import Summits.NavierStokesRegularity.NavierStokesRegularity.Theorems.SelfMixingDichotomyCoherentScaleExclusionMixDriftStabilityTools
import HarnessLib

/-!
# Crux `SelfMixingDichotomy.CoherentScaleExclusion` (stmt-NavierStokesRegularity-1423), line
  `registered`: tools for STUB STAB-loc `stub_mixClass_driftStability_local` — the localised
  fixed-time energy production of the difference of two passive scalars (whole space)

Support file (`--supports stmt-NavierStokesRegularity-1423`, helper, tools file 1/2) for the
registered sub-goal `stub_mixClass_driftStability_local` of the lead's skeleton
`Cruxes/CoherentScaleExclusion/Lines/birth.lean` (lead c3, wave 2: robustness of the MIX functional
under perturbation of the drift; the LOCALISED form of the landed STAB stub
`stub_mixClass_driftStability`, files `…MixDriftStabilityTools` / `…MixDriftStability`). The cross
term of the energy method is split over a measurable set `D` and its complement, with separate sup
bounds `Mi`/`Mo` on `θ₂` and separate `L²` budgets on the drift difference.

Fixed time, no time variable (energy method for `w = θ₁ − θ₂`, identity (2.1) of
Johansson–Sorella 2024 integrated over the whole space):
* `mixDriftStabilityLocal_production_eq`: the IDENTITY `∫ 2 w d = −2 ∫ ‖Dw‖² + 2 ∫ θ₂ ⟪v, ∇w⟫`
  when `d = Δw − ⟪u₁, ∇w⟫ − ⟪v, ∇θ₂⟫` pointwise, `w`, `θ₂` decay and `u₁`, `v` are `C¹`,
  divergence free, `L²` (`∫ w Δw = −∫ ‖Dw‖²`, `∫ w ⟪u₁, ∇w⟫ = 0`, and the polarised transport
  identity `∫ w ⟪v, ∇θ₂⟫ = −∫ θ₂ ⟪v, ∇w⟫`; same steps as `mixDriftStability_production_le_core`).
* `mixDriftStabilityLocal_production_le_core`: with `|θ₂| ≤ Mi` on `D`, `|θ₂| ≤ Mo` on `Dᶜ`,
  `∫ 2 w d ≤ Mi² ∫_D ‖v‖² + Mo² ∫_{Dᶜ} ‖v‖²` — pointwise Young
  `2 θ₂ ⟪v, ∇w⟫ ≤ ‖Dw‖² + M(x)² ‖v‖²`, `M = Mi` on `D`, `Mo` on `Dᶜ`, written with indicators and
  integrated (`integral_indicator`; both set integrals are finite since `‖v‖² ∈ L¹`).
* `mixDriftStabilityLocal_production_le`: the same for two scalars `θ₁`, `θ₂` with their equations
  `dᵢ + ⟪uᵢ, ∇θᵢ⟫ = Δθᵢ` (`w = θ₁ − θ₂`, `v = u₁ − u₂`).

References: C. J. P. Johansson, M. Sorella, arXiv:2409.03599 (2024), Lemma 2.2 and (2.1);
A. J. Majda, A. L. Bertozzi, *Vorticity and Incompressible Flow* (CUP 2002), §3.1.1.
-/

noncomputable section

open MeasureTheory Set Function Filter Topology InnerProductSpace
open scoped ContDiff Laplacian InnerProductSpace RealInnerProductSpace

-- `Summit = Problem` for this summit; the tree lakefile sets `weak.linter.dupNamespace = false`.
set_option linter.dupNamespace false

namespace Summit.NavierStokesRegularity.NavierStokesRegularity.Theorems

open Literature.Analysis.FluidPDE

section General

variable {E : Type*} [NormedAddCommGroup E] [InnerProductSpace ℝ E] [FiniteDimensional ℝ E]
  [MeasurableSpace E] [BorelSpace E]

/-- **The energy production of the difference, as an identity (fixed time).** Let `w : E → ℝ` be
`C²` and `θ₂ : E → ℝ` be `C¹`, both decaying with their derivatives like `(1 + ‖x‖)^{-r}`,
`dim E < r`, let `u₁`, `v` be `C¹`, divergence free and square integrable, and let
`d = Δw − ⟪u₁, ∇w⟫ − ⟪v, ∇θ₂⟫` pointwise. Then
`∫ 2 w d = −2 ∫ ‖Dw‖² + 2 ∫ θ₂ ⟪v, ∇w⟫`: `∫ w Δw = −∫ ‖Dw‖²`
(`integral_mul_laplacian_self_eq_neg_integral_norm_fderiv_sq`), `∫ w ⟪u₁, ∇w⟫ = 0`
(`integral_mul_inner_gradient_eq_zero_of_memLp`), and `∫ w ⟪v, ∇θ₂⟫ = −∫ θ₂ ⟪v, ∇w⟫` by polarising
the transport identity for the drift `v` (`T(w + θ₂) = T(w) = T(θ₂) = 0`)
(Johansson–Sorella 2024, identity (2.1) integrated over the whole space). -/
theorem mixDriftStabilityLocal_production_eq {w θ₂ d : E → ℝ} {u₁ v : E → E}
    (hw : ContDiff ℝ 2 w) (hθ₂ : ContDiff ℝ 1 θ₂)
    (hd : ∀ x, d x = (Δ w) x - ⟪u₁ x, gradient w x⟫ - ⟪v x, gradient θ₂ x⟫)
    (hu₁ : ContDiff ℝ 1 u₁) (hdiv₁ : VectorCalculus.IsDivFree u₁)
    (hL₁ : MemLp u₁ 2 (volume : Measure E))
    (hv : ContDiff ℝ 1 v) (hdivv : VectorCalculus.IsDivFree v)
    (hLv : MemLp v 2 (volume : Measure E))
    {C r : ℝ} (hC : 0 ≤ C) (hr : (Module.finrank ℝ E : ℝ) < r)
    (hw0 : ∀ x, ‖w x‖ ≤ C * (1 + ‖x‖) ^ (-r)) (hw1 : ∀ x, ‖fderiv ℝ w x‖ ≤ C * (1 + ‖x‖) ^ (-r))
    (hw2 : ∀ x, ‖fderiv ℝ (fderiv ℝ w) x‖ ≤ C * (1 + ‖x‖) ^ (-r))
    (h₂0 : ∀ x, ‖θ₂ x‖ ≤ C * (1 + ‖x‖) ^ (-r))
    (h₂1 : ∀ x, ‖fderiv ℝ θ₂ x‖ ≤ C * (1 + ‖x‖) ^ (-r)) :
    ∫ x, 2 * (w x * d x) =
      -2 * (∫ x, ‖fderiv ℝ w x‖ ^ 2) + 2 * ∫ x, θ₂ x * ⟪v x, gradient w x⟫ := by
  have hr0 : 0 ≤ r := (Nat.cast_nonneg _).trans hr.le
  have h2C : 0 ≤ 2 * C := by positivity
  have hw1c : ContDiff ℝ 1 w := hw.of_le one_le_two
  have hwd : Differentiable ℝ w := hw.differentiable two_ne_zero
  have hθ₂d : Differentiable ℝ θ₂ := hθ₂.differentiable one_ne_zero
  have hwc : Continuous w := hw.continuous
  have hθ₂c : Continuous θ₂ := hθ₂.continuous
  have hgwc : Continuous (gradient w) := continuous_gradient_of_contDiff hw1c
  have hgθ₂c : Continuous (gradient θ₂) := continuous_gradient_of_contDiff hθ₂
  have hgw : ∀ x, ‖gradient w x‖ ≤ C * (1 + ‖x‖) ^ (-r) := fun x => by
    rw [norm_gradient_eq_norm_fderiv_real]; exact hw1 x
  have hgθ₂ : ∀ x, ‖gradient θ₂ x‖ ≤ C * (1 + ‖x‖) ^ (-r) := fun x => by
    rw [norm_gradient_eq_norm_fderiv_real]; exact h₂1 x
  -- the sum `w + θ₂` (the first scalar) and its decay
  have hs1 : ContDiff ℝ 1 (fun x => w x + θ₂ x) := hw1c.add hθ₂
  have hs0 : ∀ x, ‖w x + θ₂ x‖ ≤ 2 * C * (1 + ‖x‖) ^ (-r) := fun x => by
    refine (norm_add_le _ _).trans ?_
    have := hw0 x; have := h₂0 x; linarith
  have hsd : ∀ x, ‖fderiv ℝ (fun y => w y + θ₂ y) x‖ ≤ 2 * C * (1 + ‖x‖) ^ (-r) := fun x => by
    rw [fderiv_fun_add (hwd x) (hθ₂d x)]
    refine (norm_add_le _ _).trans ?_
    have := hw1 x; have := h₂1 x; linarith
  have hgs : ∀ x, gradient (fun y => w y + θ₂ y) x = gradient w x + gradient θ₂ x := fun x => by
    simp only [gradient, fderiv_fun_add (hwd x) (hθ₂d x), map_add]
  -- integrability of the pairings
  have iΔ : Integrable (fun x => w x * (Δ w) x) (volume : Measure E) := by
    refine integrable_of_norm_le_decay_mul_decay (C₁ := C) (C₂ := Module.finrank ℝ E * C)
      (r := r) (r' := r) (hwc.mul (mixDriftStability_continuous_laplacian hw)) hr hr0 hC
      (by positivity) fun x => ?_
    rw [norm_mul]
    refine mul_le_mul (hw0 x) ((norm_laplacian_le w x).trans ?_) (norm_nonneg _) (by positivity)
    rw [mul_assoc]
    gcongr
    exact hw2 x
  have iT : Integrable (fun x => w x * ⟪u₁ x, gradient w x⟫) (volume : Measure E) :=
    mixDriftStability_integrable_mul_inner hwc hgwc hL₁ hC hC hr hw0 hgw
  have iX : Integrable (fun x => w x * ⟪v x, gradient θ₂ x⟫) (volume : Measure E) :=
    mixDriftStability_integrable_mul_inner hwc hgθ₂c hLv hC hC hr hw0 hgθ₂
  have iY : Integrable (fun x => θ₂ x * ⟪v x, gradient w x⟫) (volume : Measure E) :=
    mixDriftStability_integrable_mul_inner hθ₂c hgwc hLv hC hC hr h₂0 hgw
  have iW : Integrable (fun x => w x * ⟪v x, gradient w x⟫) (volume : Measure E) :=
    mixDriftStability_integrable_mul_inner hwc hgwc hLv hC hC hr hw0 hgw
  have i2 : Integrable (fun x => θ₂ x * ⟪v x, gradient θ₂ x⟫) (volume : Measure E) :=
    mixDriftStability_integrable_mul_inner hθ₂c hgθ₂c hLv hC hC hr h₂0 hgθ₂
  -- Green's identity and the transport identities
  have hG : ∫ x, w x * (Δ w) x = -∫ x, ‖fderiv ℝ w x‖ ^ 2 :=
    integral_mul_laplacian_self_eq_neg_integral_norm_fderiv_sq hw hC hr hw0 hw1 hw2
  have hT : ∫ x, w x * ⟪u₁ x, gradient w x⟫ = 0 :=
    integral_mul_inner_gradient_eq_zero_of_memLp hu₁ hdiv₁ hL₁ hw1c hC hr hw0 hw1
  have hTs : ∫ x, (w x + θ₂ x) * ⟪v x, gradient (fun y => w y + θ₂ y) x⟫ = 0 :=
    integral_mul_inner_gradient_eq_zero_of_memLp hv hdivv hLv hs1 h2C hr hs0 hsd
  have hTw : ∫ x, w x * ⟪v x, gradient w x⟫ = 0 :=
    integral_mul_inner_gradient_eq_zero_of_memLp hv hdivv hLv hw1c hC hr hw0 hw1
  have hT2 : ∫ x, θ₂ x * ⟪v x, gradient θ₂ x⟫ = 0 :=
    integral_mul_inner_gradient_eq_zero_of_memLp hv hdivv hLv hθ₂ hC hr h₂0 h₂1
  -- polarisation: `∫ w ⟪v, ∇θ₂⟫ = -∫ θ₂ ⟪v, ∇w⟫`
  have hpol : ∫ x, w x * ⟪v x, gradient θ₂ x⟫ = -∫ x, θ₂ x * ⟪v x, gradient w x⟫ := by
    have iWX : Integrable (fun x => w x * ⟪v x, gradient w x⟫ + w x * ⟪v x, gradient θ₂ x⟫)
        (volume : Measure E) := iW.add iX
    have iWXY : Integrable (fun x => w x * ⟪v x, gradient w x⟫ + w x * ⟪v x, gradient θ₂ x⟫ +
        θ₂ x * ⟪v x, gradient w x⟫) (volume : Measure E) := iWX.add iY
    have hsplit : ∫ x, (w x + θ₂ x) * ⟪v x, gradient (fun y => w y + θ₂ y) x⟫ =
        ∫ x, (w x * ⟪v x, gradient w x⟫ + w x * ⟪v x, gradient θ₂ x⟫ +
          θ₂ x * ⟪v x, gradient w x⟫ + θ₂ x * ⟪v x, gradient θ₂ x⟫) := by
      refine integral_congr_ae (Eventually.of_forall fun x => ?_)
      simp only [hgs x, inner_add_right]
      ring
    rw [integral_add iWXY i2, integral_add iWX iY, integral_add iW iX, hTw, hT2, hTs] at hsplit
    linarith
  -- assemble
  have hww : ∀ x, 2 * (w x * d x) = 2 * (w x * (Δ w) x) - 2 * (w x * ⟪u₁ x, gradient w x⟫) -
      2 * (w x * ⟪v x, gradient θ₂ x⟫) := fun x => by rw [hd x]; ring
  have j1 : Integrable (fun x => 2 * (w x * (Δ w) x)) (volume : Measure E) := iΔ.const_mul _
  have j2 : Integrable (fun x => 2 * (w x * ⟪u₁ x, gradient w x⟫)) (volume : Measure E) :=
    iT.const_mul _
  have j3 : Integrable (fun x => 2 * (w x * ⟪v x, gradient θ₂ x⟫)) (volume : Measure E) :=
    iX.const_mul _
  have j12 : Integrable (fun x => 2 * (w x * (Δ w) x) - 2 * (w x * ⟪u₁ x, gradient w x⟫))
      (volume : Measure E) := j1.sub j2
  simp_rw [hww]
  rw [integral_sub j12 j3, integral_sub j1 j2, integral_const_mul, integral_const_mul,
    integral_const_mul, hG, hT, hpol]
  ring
--
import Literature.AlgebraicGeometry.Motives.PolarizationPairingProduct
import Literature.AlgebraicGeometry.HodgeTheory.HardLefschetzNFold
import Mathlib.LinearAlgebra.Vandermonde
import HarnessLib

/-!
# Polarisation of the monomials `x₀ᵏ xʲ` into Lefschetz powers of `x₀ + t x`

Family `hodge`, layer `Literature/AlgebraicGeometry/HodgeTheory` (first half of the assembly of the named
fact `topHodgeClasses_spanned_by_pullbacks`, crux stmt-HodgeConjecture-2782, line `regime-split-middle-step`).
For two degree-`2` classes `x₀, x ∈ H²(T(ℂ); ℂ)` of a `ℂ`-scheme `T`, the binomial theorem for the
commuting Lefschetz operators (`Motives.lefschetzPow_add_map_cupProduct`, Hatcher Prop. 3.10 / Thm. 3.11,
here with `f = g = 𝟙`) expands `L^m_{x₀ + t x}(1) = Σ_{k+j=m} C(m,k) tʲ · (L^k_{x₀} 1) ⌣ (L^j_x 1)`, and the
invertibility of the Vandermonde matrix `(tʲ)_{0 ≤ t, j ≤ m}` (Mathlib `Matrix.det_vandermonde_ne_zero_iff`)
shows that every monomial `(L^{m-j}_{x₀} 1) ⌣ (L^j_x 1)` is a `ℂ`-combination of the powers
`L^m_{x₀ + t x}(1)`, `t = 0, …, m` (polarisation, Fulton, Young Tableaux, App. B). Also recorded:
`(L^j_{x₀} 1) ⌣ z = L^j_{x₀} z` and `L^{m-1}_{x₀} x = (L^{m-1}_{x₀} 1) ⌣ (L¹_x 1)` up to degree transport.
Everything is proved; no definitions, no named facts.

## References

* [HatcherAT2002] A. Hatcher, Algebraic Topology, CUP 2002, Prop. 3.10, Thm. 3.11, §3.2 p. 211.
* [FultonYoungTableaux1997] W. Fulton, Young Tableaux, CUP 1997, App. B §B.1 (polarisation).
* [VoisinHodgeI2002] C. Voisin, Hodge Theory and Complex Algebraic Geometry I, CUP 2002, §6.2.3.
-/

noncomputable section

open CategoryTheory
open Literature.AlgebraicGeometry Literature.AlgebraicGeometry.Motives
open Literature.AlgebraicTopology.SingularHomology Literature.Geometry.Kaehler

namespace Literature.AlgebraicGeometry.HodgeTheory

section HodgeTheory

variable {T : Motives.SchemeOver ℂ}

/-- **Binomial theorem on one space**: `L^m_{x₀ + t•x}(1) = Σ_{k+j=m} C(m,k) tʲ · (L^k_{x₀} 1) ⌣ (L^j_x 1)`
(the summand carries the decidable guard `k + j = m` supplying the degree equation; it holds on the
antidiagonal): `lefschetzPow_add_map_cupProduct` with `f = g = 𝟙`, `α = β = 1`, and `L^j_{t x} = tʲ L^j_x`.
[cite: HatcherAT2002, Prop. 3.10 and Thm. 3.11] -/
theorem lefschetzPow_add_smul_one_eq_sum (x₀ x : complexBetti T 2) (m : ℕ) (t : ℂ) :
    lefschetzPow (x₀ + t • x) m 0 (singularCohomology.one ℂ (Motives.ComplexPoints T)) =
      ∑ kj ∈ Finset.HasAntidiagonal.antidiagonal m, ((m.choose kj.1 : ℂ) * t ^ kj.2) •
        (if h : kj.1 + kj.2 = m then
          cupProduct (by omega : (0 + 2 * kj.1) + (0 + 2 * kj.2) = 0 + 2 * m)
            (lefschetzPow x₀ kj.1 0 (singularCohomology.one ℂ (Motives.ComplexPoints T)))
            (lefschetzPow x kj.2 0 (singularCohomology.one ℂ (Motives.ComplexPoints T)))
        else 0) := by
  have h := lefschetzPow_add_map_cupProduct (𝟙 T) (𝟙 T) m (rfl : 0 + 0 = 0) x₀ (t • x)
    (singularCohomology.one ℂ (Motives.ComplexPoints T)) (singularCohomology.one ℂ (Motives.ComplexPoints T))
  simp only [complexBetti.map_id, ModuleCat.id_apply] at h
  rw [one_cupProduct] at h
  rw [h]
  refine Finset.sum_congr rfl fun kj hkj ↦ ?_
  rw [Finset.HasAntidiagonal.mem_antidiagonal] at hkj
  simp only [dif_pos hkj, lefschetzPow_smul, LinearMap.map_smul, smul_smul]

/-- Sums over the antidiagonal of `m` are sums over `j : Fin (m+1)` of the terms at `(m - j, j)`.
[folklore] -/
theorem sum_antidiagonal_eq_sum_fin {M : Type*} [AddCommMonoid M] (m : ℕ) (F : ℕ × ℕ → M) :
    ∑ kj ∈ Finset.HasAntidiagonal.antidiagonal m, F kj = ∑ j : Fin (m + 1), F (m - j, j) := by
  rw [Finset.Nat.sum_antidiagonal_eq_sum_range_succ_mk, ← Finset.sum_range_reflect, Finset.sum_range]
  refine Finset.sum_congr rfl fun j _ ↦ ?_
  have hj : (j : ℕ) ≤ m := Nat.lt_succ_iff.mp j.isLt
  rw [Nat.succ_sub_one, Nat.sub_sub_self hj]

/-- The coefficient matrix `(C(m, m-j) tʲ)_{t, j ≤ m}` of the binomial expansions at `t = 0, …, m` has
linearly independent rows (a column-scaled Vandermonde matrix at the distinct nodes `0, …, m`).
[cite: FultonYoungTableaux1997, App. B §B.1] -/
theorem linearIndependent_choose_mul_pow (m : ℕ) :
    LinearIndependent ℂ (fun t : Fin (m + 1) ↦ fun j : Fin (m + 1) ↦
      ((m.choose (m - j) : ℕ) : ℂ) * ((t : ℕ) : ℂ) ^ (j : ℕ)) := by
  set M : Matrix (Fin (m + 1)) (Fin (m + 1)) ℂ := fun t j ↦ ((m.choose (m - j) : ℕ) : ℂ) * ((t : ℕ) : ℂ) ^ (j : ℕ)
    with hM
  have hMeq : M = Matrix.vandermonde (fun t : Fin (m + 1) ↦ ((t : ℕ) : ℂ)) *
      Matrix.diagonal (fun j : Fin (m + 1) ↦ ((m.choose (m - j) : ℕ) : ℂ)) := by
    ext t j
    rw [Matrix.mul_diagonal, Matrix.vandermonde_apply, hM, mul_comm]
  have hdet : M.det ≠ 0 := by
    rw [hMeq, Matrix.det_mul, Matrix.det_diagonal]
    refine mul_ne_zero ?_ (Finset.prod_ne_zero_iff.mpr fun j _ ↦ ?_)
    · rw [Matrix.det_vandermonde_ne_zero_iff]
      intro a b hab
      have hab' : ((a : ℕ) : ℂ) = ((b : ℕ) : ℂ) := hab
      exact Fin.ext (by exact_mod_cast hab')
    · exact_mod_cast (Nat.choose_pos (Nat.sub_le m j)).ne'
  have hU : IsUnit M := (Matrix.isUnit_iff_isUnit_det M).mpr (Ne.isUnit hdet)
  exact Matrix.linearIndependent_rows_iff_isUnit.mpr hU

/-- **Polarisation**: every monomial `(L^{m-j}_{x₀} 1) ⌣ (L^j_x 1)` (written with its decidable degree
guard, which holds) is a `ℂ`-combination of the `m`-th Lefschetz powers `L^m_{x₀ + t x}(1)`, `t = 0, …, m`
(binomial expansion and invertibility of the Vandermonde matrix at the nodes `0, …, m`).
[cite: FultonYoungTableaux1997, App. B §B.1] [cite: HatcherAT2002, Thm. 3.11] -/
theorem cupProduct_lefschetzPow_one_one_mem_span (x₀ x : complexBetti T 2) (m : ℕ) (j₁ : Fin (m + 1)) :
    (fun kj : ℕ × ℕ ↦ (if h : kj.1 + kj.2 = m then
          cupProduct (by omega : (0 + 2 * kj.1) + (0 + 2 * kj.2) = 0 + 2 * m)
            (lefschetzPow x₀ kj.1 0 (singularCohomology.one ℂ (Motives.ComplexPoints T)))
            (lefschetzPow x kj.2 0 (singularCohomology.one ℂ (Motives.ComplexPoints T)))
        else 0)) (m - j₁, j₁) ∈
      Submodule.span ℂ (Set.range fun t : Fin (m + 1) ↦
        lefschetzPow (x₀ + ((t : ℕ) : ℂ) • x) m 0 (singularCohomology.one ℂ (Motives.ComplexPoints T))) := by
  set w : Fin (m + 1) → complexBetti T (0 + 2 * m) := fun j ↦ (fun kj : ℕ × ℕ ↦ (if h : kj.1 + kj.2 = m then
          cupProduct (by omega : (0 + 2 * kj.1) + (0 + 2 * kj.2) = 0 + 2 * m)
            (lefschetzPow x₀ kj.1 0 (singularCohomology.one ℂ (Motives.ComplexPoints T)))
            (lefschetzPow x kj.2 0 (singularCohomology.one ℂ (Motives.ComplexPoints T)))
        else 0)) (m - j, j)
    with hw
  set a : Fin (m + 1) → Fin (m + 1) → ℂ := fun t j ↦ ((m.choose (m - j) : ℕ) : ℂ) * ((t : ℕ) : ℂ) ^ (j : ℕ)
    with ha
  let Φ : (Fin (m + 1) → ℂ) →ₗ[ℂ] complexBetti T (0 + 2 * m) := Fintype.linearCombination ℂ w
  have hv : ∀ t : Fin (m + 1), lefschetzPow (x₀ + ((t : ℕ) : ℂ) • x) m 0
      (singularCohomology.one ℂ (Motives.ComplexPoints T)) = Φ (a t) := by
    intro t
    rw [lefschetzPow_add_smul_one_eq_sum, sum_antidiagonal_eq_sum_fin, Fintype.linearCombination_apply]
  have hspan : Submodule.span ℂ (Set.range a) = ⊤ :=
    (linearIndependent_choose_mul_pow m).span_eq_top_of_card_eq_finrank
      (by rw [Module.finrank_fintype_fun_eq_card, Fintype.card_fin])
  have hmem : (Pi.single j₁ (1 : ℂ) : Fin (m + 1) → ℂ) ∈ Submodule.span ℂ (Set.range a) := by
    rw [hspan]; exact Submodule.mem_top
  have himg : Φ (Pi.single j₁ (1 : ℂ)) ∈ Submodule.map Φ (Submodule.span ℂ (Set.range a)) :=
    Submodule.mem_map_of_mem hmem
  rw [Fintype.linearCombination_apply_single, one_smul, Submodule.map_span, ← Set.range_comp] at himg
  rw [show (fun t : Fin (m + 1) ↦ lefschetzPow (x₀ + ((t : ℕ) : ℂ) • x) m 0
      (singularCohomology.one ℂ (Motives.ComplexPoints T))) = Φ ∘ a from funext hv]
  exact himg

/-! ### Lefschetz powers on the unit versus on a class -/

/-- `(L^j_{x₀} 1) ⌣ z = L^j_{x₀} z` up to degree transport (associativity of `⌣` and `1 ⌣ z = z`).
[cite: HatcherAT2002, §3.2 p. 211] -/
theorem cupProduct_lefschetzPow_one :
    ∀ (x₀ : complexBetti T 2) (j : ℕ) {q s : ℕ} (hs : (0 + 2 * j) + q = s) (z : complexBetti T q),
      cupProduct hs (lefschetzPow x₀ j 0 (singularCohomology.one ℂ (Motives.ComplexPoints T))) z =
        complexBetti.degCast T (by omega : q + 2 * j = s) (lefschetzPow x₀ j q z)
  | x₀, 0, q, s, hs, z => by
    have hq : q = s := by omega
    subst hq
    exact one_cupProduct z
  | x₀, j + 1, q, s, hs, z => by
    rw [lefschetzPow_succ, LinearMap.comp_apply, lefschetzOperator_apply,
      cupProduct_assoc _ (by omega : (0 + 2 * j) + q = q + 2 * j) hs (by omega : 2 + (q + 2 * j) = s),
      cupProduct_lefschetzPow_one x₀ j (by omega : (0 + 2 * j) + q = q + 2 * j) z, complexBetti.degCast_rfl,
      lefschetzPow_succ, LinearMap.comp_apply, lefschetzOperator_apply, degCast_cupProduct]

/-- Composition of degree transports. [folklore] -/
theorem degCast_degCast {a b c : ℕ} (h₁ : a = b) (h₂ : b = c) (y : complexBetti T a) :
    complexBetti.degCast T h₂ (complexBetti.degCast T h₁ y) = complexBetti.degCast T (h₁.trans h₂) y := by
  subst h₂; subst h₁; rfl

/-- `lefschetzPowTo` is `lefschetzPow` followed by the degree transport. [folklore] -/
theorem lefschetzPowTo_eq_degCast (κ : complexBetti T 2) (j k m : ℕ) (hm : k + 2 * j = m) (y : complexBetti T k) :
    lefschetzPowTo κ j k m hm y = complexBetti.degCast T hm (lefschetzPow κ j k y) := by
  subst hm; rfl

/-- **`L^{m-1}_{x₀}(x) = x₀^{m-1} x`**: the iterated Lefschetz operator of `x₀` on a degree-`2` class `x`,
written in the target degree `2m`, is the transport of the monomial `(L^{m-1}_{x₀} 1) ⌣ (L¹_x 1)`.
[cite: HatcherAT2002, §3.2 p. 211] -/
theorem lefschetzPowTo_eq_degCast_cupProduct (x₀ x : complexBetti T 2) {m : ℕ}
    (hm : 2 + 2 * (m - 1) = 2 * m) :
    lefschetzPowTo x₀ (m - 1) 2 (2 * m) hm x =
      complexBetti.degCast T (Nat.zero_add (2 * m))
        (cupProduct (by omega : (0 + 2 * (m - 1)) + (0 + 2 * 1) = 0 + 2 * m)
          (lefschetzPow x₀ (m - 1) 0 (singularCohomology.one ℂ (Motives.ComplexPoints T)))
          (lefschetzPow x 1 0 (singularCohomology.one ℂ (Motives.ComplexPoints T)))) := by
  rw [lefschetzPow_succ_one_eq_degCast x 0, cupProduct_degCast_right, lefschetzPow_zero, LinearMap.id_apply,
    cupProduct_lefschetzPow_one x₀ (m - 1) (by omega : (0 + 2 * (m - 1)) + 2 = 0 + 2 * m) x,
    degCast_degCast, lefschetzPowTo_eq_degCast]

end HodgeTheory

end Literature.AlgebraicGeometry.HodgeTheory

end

**Task goal:**
Using the entries above, repeat only the lines from the one containing "else 0)) (m - j, j)" through the one containing "transports. [folklore] -/", end lines included.

**Solution to this task:**
        else 0)) (m - j, j)
    with hw
  set a : Fin (m + 1) → Fin (m + 1) → ℂ := fun t j ↦ ((m.choose (m - j) : ℕ) : ℂ) * ((t : ℕ) : ℂ) ^ (j : ℕ)
    with ha
  let Φ : (Fin (m + 1) → ℂ) →ₗ[ℂ] complexBetti T (0 + 2 * m) := Fintype.linearCombination ℂ w
  have hv : ∀ t : Fin (m + 1), lefschetzPow (x₀ + ((t : ℕ) : ℂ) • x) m 0
      (singularCohomology.one ℂ (Motives.ComplexPoints T)) = Φ (a t) := by
    intro t
    rw [lefschetzPow_add_smul_one_eq_sum, sum_antidiagonal_eq_sum_fin, Fintype.linearCombination_apply]
  have hspan : Submodule.span ℂ (Set.range a) = ⊤ :=
    (linearIndependent_choose_mul_pow m).span_eq_top_of_card_eq_finrank
      (by rw [Module.finrank_fintype_fun_eq_card, Fintype.card_fin])
  have hmem : (Pi.single j₁ (1 : ℂ) : Fin (m + 1) → ℂ) ∈ Submodule.span ℂ (Set.range a) := by
    rw [hspan]; exact Submodule.mem_top
  have himg : Φ (Pi.single j₁ (1 : ℂ)) ∈ Submodule.map Φ (Submodule.span ℂ (Set.range a)) :=
    Submodule.mem_map_of_mem hmem
  rw [Fintype.linearCombination_apply_single, one_smul, Submodule.map_span, ← Set.range_comp] at himg
  rw [show (fun t : Fin (m + 1) ↦ lefschetzPow (x₀ + ((t : ℕ) : ℂ) • x) m 0
      (singularCohomology.one ℂ (Motives.ComplexPoints T))) = Φ ∘ a from funext hv]
  exact himg

/-! ### Lefschetz powers on the unit versus on a class -/

/-- `(L^j_{x₀} 1) ⌣ z = L^j_{x₀} z` up to degree transport (associativity of `⌣` and `1 ⌣ z = z`).
[cite: HatcherAT2002, §3.2 p. 211] -/
theorem cupProduct_lefschetzPow_one :
    ∀ (x₀ : complexBetti T 2) (j : ℕ) {q s : ℕ} (hs : (0 + 2 * j) + q = s) (z : complexBetti T q),
      cupProduct hs (lefschetzPow x₀ j 0 (singularCohomology.one ℂ (Motives.ComplexPoints T))) z =
        complexBetti.degCast T (by omega : q + 2 * j = s) (lefschetzPow x₀ j q z)
  | x₀, 0, q, s, hs, z => by
    have hq : q = s := by omega
    subst hq
    exact one_cupProduct z
  | x₀, j + 1, q, s, hs, z => by
    rw [lefschetzPow_succ, LinearMap.comp_apply, lefschetzOperator_apply,
      cupProduct_assoc _ (by omega : (0 + 2 * j) + q = q + 2 * j) hs (by omega : 2 + (q + 2 * j) = s),
      cupProduct_lefschetzPow_one x₀ j (by omega : (0 + 2 * j) + q = q + 2 * j) z, complexBetti.degCast_rfl,
      lefschetzPow_succ, LinearMap.comp_apply, lefschetzOperator_apply, degCast_cupProduct]

/-- Composition of degree transports. [folklore] -/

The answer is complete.